**PROBLEM DESCRIPTION**
Whenever the word "iteratedDeriv" appears in a line of the data below, copy that line.

Dataset entries
----------

omit [NeZero L] [NeZero M] in
/-- **Pointwise re-booking adapter**: `curveJetBar 0 T U k n ≤ curveJetBar e e′ U k n` whenever `T k·U₀ ≤ e k`, `0 ≤ e′ k`, `0 ≤ T k`, `|U| ≤ U₀`. -/
theorem curveJetBar_zero_le_of_tables {T e e' : ℕ → ℝ} {U U₀ : ℝ} (hU : |U| ≤ U₀) {k : ℕ} (hT : 0 ≤ T k) (hek : T k * U₀ ≤ e k)
    (he'k : 0 ≤ e' k) (n : ℕ) : curveJetBar (fun _ => 0) T U k n ≤ curveJetBar e e' U k n := by
  rw [curveJetBar_apply, curveJetBar_apply]
  refine mul_le_mul_of_nonneg_right (mul_le_mul_of_nonneg_right ?_ (uPow_nonneg k U)) (zpow_nonneg (by norm_num) _)
  have h1 : T k * |U| ≤ e k := (mul_le_mul_of_nonneg_left hU hT).trans hek
  have h2 : 0 ≤ e' k * |U| := mul_nonneg he'k (abs_nonneg U)
  linarith

section General

variable {G : GeoConsts} {Q : EngConsts} {R : RenConsts} (hR : ∀ j, 0 ≤ R.Gfr j) (hGS : ∀ k, 0 ≤ G.S k) (hQS : ∀ k, 0 ≤ Q.S' k)
  {c U β μ : ℝ} (hc : 0 < c) (hcle : c ≤ klCurveC3 R) (hU : 0 < U) (hUle : U ≤ klCurveU0 R)
  (hG34U : 2 * (R.Gfr 3 + R.Gfr 4) * U ^ 2 ≤ 1) {U₀ : ℝ} (hU0 : U ≤ U₀)
  (hβmin : klBetaMin ≤ β) (hβc : β ≤ Real.exp (c / U ^ 2)) (hμ : μ ∈ klWindowC) {n : ℕ} (hn : n ≤ nScales β)
  (hK₀ : FrameOK R U n μ (klFlowFrameU L M β U μ n)) (hK : FrameOK R U n μ (klFlowFrameU L M β U μ (n + 1)))
  {X : ℝ} (hX : ∀ l ≤ 4, ∀ x : ℝ, ‖iteratedFDeriv ℝ l salmhoferCutoff x‖ ≤ X)
  {n' : ℕ} (hP : ∀ m ≤ n', FlowPieceJetsAt L M β U μ R m) (hT : ∀ m ≤ n', TwoLegReadJetsF L M G Q β U μ m) (hnn' : n ≤ n')
  (hLdeg : 4 * klFlowDeg (n + 1) ≤ L)
  {z : ℕ → ℝ} {m : ℕ → ℝ} (hm : ∀ j, 0 ≤ m j)

section AtN

variable (hZ : TwoLegDualSpaceMomentsUpToAt L M (klZspLaw z U n) β U μ n 5)
  (hm1 : 4 / 3 * R.Gfr 1 + 2 * z 1 ≤ m 1) (hm2 : R.Gfr 2 + 2 * z 2 ≤ m 2) (hm3 : R.Gfr 3 / 3 + 2 * z 3 ≤ m 3)
  (hm4 : R.Gfr 4 / 15 + 2 * z 4 ≤ m 4) (hm5 : 2 ^ 5 * (Real.pi ^ 8 / 4 * 2 ^ 4 * (2 : ℝ) ^ 32) * (curveExtC X G.S 1 + curveExtC X Q.S' 1 * |U|) / 63 + 2 * z 5 ≤ m 5)
include hR hGS hQS hc hcle hU hUle hG34U hU0 hβmin hβc hμ hn hK₀ hK hX hP hT hnn' hLdeg hm hZ hm1 hm2 hm3 hm4 hm5

/-- **«(C2)-U0-FULL»** — `transport_jets_flow_fit_of_spaceMoments_u0f`: the `_l2` one-call with EVERY (C2) entry carrying `U₀` (`|U| ≤ U₀`): rows `k ≥ 1` un-primed as
`T k·U₀` (`curveJetBar_zero_le_of_tables`), and the value row primed as `T 0·U₀` (`transport_value_u0`: the (C2) value is `O(|U|³)`). -/
theorem transport_jets_flow_fit_of_spaceMoments_u0f :
    ContDiff ℝ 4 (fun θ : ℝ =>
      (symInterp L (klLocSelfEnergyRe L M β U μ (klFlowFrameU L M β U μ n) n)).eval (klFermiPoint μ (klFlowFrameU L M β U μ (n + 1)) θ) -
        klLocalPart L M β U μ (klFlowFrameU L M β U μ n) n θ) ∧
    ∀ k ≤ 4, ∀ θ : ℝ, |iteratedDeriv k (fun θ : ℝ =>
      (symInterp L (klLocSelfEnergyRe L M β U μ (klFlowFrameU L M β U μ n) n)).eval (klFermiPoint μ (klFlowFrameU L M β U μ (n + 1)) θ) -
        klLocalPart L M β U μ (klFlowFrameU L M β U μ n) n θ) θ| ≤
      curveJetBar (fun k : ℕ => if k = 0 then 0 else
        (fun k : ℕ =>
          if k = 0 then 16 * ((12.2 * R.Gfr 0 * m 1))
          else if k = 1 then 4 * ((1420 * 2 * (R.Gfr 1 + R.Gfr 2 + R.Gfr 3 + R.Gfr 4) * 2 * m 1) + (36400 * R.Gfr 0 * m 1) + (2820 * R.Gfr 0 * m 2))
          else if k = 2 then ((12900000 * 2 ^ 2 * (R.Gfr 1 + R.Gfr 2 + R.Gfr 3 + R.Gfr 4) * 2 ^ 2 * m 1) + (657000 * 2 * (R.Gfr 1 + R.Gfr 2 + R.Gfr 3 + R.Gfr 4) * 2 * m 2) + (338000000 * 2 * R.Gfr 0 * 2 * m 1) + (25400000 * R.Gfr 0 * m 2) + (652000 * R.Gfr 0 * m 3))
          else if k = 3 then ((199000000000 * 2 ^ 3 * (R.Gfr 1 + R.Gfr 2 + R.Gfr 3 + R.Gfr 4) * 2 ^ 3 * m 1) + (12000000000 * 2 ^ 2 * (R.Gfr 1 + R.Gfr 2 + R.Gfr 3 + R.Gfr 4) * 2 ^ 2 * m 2) + (228000000 * 2 * (R.Gfr 1 + R.Gfr 2 + R.Gfr 3 + R.Gfr 4) * 2 * m 3) + (5230000000000 * 2 ^ 2 * R.Gfr 0 * 2 ^ 2 * m 1) + (392000000000 * 2 * R.Gfr 0 * 2 * m 2) + (11800000000 * R.Gfr 0 * m 3) + (151000000 * R.Gfr 0 * m 4)) / 4
          else if k = 4 then ((4300000000000000 * 2 ^ 4 * (R.Gfr 1 + R.Gfr 2 + R.Gfr 3 + R.Gfr 4) * 2 ^ 4 * m 1) + (276000000000000 * 2 ^ 3 * (R.Gfr 1 + R.Gfr 2 + R.Gfr 3 + R.Gfr 4) * 2 ^ 3 * m 2) + (6890000000000 * 2 ^ 2 * (R.Gfr 1 + R.Gfr 2 + R.Gfr 3 + R.Gfr 4) * 2 ^ 2 * m 3) + (70100000000 * 2 * (R.Gfr 1 + R.Gfr 2 + R.Gfr 3 + R.Gfr 4) * 2 * m 4) + (114000000000000000 * 2 ^ 2 * R.Gfr 0 * 2 ^ 2 * m 1) + (8490000000000000 * 2 ^ 2 * R.Gfr 0 * 2 ^ 2 * m 2) + (272000000000000 * 2 * R.Gfr 0 * 2 * m 3) + (4530000000000 * R.Gfr 0 * m 4) + (34800000000 * R.Gfr 0 * m 5) + (69200000000 * (16 / 15) * R.Gfr 4 * m 1)) / 16
          else 0) k * U₀)
        (fun k : ℕ => if k = 0 then
        (fun k : ℕ =>
          if k = 0 then 16 * ((12.2 * R.Gfr 0 * m 1))
          else if k = 1 then 4 * ((1420 * 2 * (R.Gfr 1 + R.Gfr 2 + R.Gfr 3 + R.Gfr 4) * 2 * m 1) + (36400 * R.Gfr 0 * m 1) + (2820 * R.Gfr 0 * m 2))
          else if k = 2 then ((12900000 * 2 ^ 2 * (R.Gfr 1 + R.Gfr 2 + R.Gfr 3 + R.Gfr 4) * 2 ^ 2 * m 1) + (657000 * 2 * (R.Gfr 1 + R.Gfr 2 + R.Gfr 3 + R.Gfr 4) * 2 * m 2) + (338000000 * 2 * R.Gfr 0 * 2 * m 1) + (25400000 * R.Gfr 0 * m 2) + (652000 * R.Gfr 0 * m 3))
          else if k = 3 then ((199000000000 * 2 ^ 3 * (R.Gfr 1 + R.Gfr 2 + R.Gfr 3 + R.Gfr 4) * 2 ^ 3 * m 1) + (12000000000 * 2 ^ 2 * (R.Gfr 1 + R.Gfr 2 + R.Gfr 3 + R.Gfr 4) * 2 ^ 2 * m 2) + (228000000 * 2 * (R.Gfr 1 + R.Gfr 2 + R.Gfr 3 + R.Gfr 4) * 2 * m 3) + (5230000000000 * 2 ^ 2 * R.Gfr 0 * 2 ^ 2 * m 1) + (392000000000 * 2 * R.Gfr 0 * 2 * m 2) + (11800000000 * R.Gfr 0 * m 3) + (151000000 * R.Gfr 0 * m 4)) / 4
          else if k = 4 then ((4300000000000000 * 2 ^ 4 * (R.Gfr 1 + R.Gfr 2 + R.Gfr 3 + R.Gfr 4) * 2 ^ 4 * m 1) + (276000000000000 * 2 ^ 3 * (R.Gfr 1 + R.Gfr 2 + R.Gfr 3 + R.Gfr 4) * 2 ^ 3 * m 2) + (6890000000000 * 2 ^ 2 * (R.Gfr 1 + R.Gfr 2 + R.Gfr 3 + R.Gfr 4) * 2 ^ 2 * m 3) + (70100000000 * 2 * (R.Gfr 1 + R.Gfr 2 + R.Gfr 3 + R.Gfr 4) * 2 * m 4) + (114000000000000000 * 2 ^ 2 * R.Gfr 0 * 2 ^ 2 * m 1) + (8490000000000000 * 2 ^ 2 * R.Gfr 0 * 2 ^ 2 * m 2) + (272000000000000 * 2 * R.Gfr 0 * 2 * m 3) + (4530000000000 * R.Gfr 0 * m 4) + (34800000000 * R.Gfr 0 * m 5) + (69200000000 * (16 / 15) * R.Gfr 4 * m 1)) / 16
          else 0) 0 * U₀ else 0)
        U k (n + 1) := by
  obtain ⟨hdeg, -⟩ := degree_klFlowFrameU_le_half (L := L) (M := M) (β := β) (U := U) (μ := μ) (n := n) hLdeg
  have hβ0 : 0 < β := KLRegimeSplit.pos_of_klBetaMin_le hβmin
  have ha := flowFrame_jets_lawA (L := L) (M := M) hR hGS hQS hμ hX hP hT (n := n) (by omega)
  have hb := sep_jets_of_twoLegDualSpaceMomentsUpToAt hβ0 hZ
  obtain ⟨hM₁, hM₂, hM₃, hM₄, hM₅⟩ := cumulativeSymbol_nested_sizes_of_split (L := L) (M := M) β U μ hdeg n
    (a := fun j => (if j = 1 then 4 / 3 * R.Gfr 1 * U ^ 2 * ((4 : ℝ) ^ n) ^ 0 else if j = 2 then R.Gfr 2 * U ^ 2 * ((4 : ℝ) ^ n) ^ 1 else if j = 3 then R.Gfr 3 / 3 * U ^ 2 * ((4 : ℝ) ^ n) ^ 2 else if j = 4 then R.Gfr 4 / 15 * U ^ 2 * ((4 : ℝ) ^ n) ^ 3 else 2 ^ 5 * (Real.pi ^ 8 / 4 * 2 ^ 4 * (2 : ℝ) ^ 32) * (curveExtC X G.S 1 + curveExtC X Q.S' 1 * |U|) / 63 * U ^ 2 * ((4 : ℝ) ^ n) ^ 4))
    (b := fun j => 2 * klZspLaw z U n j) ha hb
  have hF := cumulativeSymbol_contDiff (L := L) (M := M) β U μ (klFlowFrameU L M β U μ n) n (k := 5)
  have hw : ∀ p : ℕ, 0 ≤ U ^ 2 * ((4 : ℝ) ^ n) ^ p := fun p => by positivity
  have hlaw1 : (if (1 : ℕ) = 1 then 4 / 3 * R.Gfr 1 * U ^ 2 * ((4 : ℝ) ^ n) ^ 0 else if (1 : ℕ) = 2 then R.Gfr 2 * U ^ 2 * ((4 : ℝ) ^ n) ^ 1 else if (1 : ℕ) = 3 then R.Gfr 3 / 3 * U ^ 2 * ((4 : ℝ) ^ n) ^ 2 else if (1 : ℕ) = 4 then R.Gfr 4 / 15 * U ^ 2 * ((4 : ℝ) ^ n) ^ 3 else 2 ^ 5 * (Real.pi ^ 8 / 4 * 2 ^ 4 * (2 : ℝ) ^ 32) * (curveExtC X G.S 1 + curveExtC X Q.S' 1 * |U|) / 63 * U ^ 2 * ((4 : ℝ) ^ n) ^ 4) + 2 * klZspLaw z U n 1 ≤ m 1 * U ^ 2 * ((4 : ℝ) ^ n) ^ 0 := by
    rw [if_pos rfl, two_mul_klZspLaw, show (1 : ℕ) - 1 = 0 from rfl]
    calc _ = (4 / 3 * R.Gfr 1 + 2 * z 1) * (U ^ 2 * ((4 : ℝ) ^ n) ^ 0) := by ring
      _ ≤ m 1 * (U ^ 2 * ((4 : ℝ) ^ n) ^ 0) := mul_le_mul_of_nonneg_right hm1 (hw 0)
      _ = m 1 * U ^ 2 * ((4 : ℝ) ^ n) ^ 0 := by ring
  have hlaw2 : (if (2 : ℕ) = 1 then 4 / 3 * R.Gfr 1 * U ^ 2 * ((4 : ℝ) ^ n) ^ 0 else if (2 : ℕ) = 2 then R.Gfr 2 * U ^ 2 * ((4 : ℝ) ^ n) ^ 1 else if (2 : ℕ) = 3 then R.Gfr 3 / 3 * U ^ 2 * ((4 : ℝ) ^ n) ^ 2 else if (2 : ℕ) = 4 then R.Gfr 4 / 15 * U ^ 2 * ((4 : ℝ) ^ n) ^ 3 else 2 ^ 5 * (Real.pi ^ 8 / 4 * 2 ^ 4 * (2 : ℝ) ^ 32) * (curveExtC X G.S 1 + curveExtC X Q.S' 1 * |U|) / 63 * U ^ 2 * ((4 : ℝ) ^ n) ^ 4) + 2 * klZspLaw z U n 2 ≤ m 2 * U ^ 2 * ((4 : ℝ) ^ n) ^ 1 := by
    rw [if_neg (by norm_num), if_pos rfl, two_mul_klZspLaw, show (2 : ℕ) - 1 = 1 from rfl]
    calc _ = (R.Gfr 2 + 2 * z 2) * (U ^ 2 * ((4 : ℝ) ^ n) ^ 1) := by ring
      _ ≤ m 2 * (U ^ 2 * ((4 : ℝ) ^ n) ^ 1) := mul_le_mul_of_nonneg_right hm2 (hw 1)
      _ = m 2 * U ^ 2 * ((4 : ℝ) ^ n) ^ 1 := by ring
  have hlaw3 : (if (3 : ℕ) = 1 then 4 / 3 * R.Gfr 1 * U ^ 2 * ((4 : ℝ) ^ n) ^ 0 else if (3 : ℕ) = 2 then R.Gfr 2 * U ^ 2 * ((4 : ℝ) ^ n) ^ 1 else if (3 : ℕ) = 3 then R.Gfr 3 / 3 * U ^ 2 * ((4 : ℝ) ^ n) ^ 2 else if (3 : ℕ) = 4 then R.Gfr 4 / 15 * U ^ 2 * ((4 : ℝ) ^ n) ^ 3 else 2 ^ 5 * (Real.pi ^ 8 / 4 * 2 ^ 4 * (2 : ℝ) ^ 32) * (curveExtC X G.S 1 + curveExtC X Q.S' 1 * |U|) / 63 * U ^ 2 * ((4 : ℝ) ^ n) ^ 4) + 2 * klZspLaw z U n 3 ≤ m 3 * U ^ 2 * ((4 : ℝ) ^ n) ^ 2 := by
    rw [if_neg (by norm_num), if_neg (by norm_num), if_pos rfl, two_mul_klZspLaw, show (3 : ℕ) - 1 = 2 from rfl]
    calc _ = (R.Gfr 3 / 3 + 2 * z 3) * (U ^ 2 * ((4 : ℝ) ^ n) ^ 2) := by ring
      _ ≤ m 3 * (U ^ 2 * ((4 : ℝ) ^ n) ^ 2) := mul_le_mul_of_nonneg_right hm3 (hw 2)
      _ = m 3 * U ^ 2 * ((4 : ℝ) ^ n) ^ 2 := by ring
  have hlaw4 : (if (4 : ℕ) = 1 then 4 / 3 * R.Gfr 1 * U ^ 2 * ((4 : ℝ) ^ n) ^ 0 else if (4 : ℕ) = 2 then R.Gfr 2 * U ^ 2 * ((4 : ℝ) ^ n) ^ 1 else if (4 : ℕ) = 3 then R.Gfr 3 / 3 * U ^ 2 * ((4 : ℝ) ^ n) ^ 2 else if (4 : ℕ) = 4 then R.Gfr 4 / 15 * U ^ 2 * ((4 : ℝ) ^ n) ^ 3 else 2 ^ 5 * (Real.pi ^ 8 / 4 * 2 ^ 4 * (2 : ℝ) ^ 32) * (curveExtC X G.S 1 + curveExtC X Q.S' 1 * |U|) / 63 * U ^ 2 * ((4 : ℝ) ^ n) ^ 4) + 2 * klZspLaw z U n 4 ≤ m 4 * U ^ 2 * ((4 : ℝ) ^ n) ^ 3 := by
    rw [if_neg (by norm_num), if_neg (by norm_num), if_neg (by norm_num), if_pos rfl, two_mul_klZspLaw, show (4 : ℕ) - 1 = 3 from rfl]
    calc _ = (R.Gfr 4 / 15 + 2 * z 4) * (U ^ 2 * ((4 : ℝ) ^ n) ^ 3) := by ring
      _ ≤ m 4 * (U ^ 2 * ((4 : ℝ) ^ n) ^ 3) := mul_le_mul_of_nonneg_right hm4 (hw 3)
      _ = m 4 * U ^ 2 * ((4 : ℝ) ^ n) ^ 3 := by ring
  have hlaw5 : (if (5 : ℕ) = 1 then 4 / 3 * R.Gfr 1 * U ^ 2 * ((4 : ℝ) ^ n) ^ 0 else if (5 : ℕ) = 2 then R.Gfr 2 * U ^ 2 * ((4 : ℝ) ^ n) ^ 1 else if (5 : ℕ) = 3 then R.Gfr 3 / 3 * U ^ 2 * ((4 : ℝ) ^ n) ^ 2 else if (5 : ℕ) = 4 then R.Gfr 4 / 15 * U ^ 2 * ((4 : ℝ) ^ n) ^ 3 else 2 ^ 5 * (Real.pi ^ 8 / 4 * 2 ^ 4 * (2 : ℝ) ^ 32) * (curveExtC X G.S 1 + curveExtC X Q.S' 1 * |U|) / 63 * U ^ 2 * ((4 : ℝ) ^ n) ^ 4) + 2 * klZspLaw z U n 5 ≤ m 5 * U ^ 2 * ((4 : ℝ) ^ n) ^ 4 := by
    rw [if_neg (by norm_num), if_neg (by norm_num), if_neg (by norm_num), if_neg (by norm_num), two_mul_klZspLaw, show (5 : ℕ) - 1 = 4 from rfl]
    calc _ = (2 ^ 5 * (Real.pi ^ 8 / 4 * 2 ^ 4 * (2 : ℝ) ^ 32) * (curveExtC X G.S 1 + curveExtC X Q.S' 1 * |U|) / 63 + 2 * z 5) * (U ^ 2 * ((4 : ℝ) ^ n) ^ 4) := by ring
      _ ≤ m 5 * (U ^ 2 * ((4 : ℝ) ^ n) ^ 4) := mul_le_mul_of_nonneg_right hm5 (hw 4)
      _ = m 5 * U ^ 2 * ((4 : ℝ) ^ n) ^ 4 := by ring
  obtain ⟨hl1, hA3, hA4, hh0, hhη⟩ := flow_graded_params hR U n
  have hη_nn : 0 ≤ (R.Gfr 1 + R.Gfr 2 + R.Gfr 3 + R.Gfr 4) * U ^ 2 * ((4 : ℝ) ^ (2 * n))⁻¹ := by
    have := hR 1; have := hR 2; have := hR 3; have := hR 4; positivity
  have hη₀_nn : 0 ≤ R.Gfr 0 * |U| * ((4 : ℝ) ^ (2 * n))⁻¹ := by have := hR 0; positivity
  obtain ⟨hdiff, hrows⟩ := transport_jets_flow hR hc hcle hU hUle hβmin hβc hμ hn hK₀ hK (hP n hnn') hη_nn hη₀_nn hl1 hA3 hA4 hh0 hhη hF
    hM₁ hM₂ hM₃ hM₄ hM₅
  refine ⟨hdiff, fun k hk θ => ?_⟩
  obtain ⟨r0, r1, r2, r3, r4⟩ := hrows θ
  have hU1 : U ≤ 1 := hUle.trans (klCurveU0_le_one R)
  have hM1' := by have h := hM₁ 0; exact le_trans (by positivity) h
  have hM2' := by have h := hM₂ 0; exact le_trans (by positivity) h
  have hM3' := by have h := hM₃ 0; exact le_trans (by positivity) h
  have hM4' := by have h := hM₄ 0; exact le_trans (by positivity) h
  have hM5' := by have h := hM₅ 0; exact le_trans (by positivity) h
  have hUabs : |U| ≤ U₀ := by rwa [abs_of_pos hU]
  by_cases hk0 : k = 0
  · subst hk0
    exact transport_value_u0 (hR 0) hU hU0 n (hm 1) hlaw1 r0 (if_pos rfl) (by norm_num)
  · have hrow := transport_rows_fit_l2 hR hU hU1 hG34U n hM1' hM2' hM3' hM4' hM5' hm hlaw1 hlaw2 hlaw3 hlaw4 hlaw5
      (D := (fun k => |iteratedDeriv k (fun θ : ℝ =>
      (symInterp L (klLocSelfEnergyRe L M β U μ (klFlowFrameU L M β U μ n) n)).eval (klFermiPoint μ (klFlowFrameU L M β U μ (n + 1)) θ) -
        klLocalPart L M β U μ (klFlowFrameU L M β U μ n) n θ) θ|)) r0 r1 r2 r3 r4 k hk
    exact hrow.trans (curveJetBar_zero_le_of_tables hUabs (transportTableL2_nonneg hR hm k) (by simp [hk0]) (by simp [hk0]) (n + 1))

----------

**SOLUTION BELOW**
    ∀ k ≤ 4, ∀ θ : ℝ, |iteratedDeriv k (fun θ : ℝ =>
      (D := (fun k => |iteratedDeriv k (fun θ : ℝ =>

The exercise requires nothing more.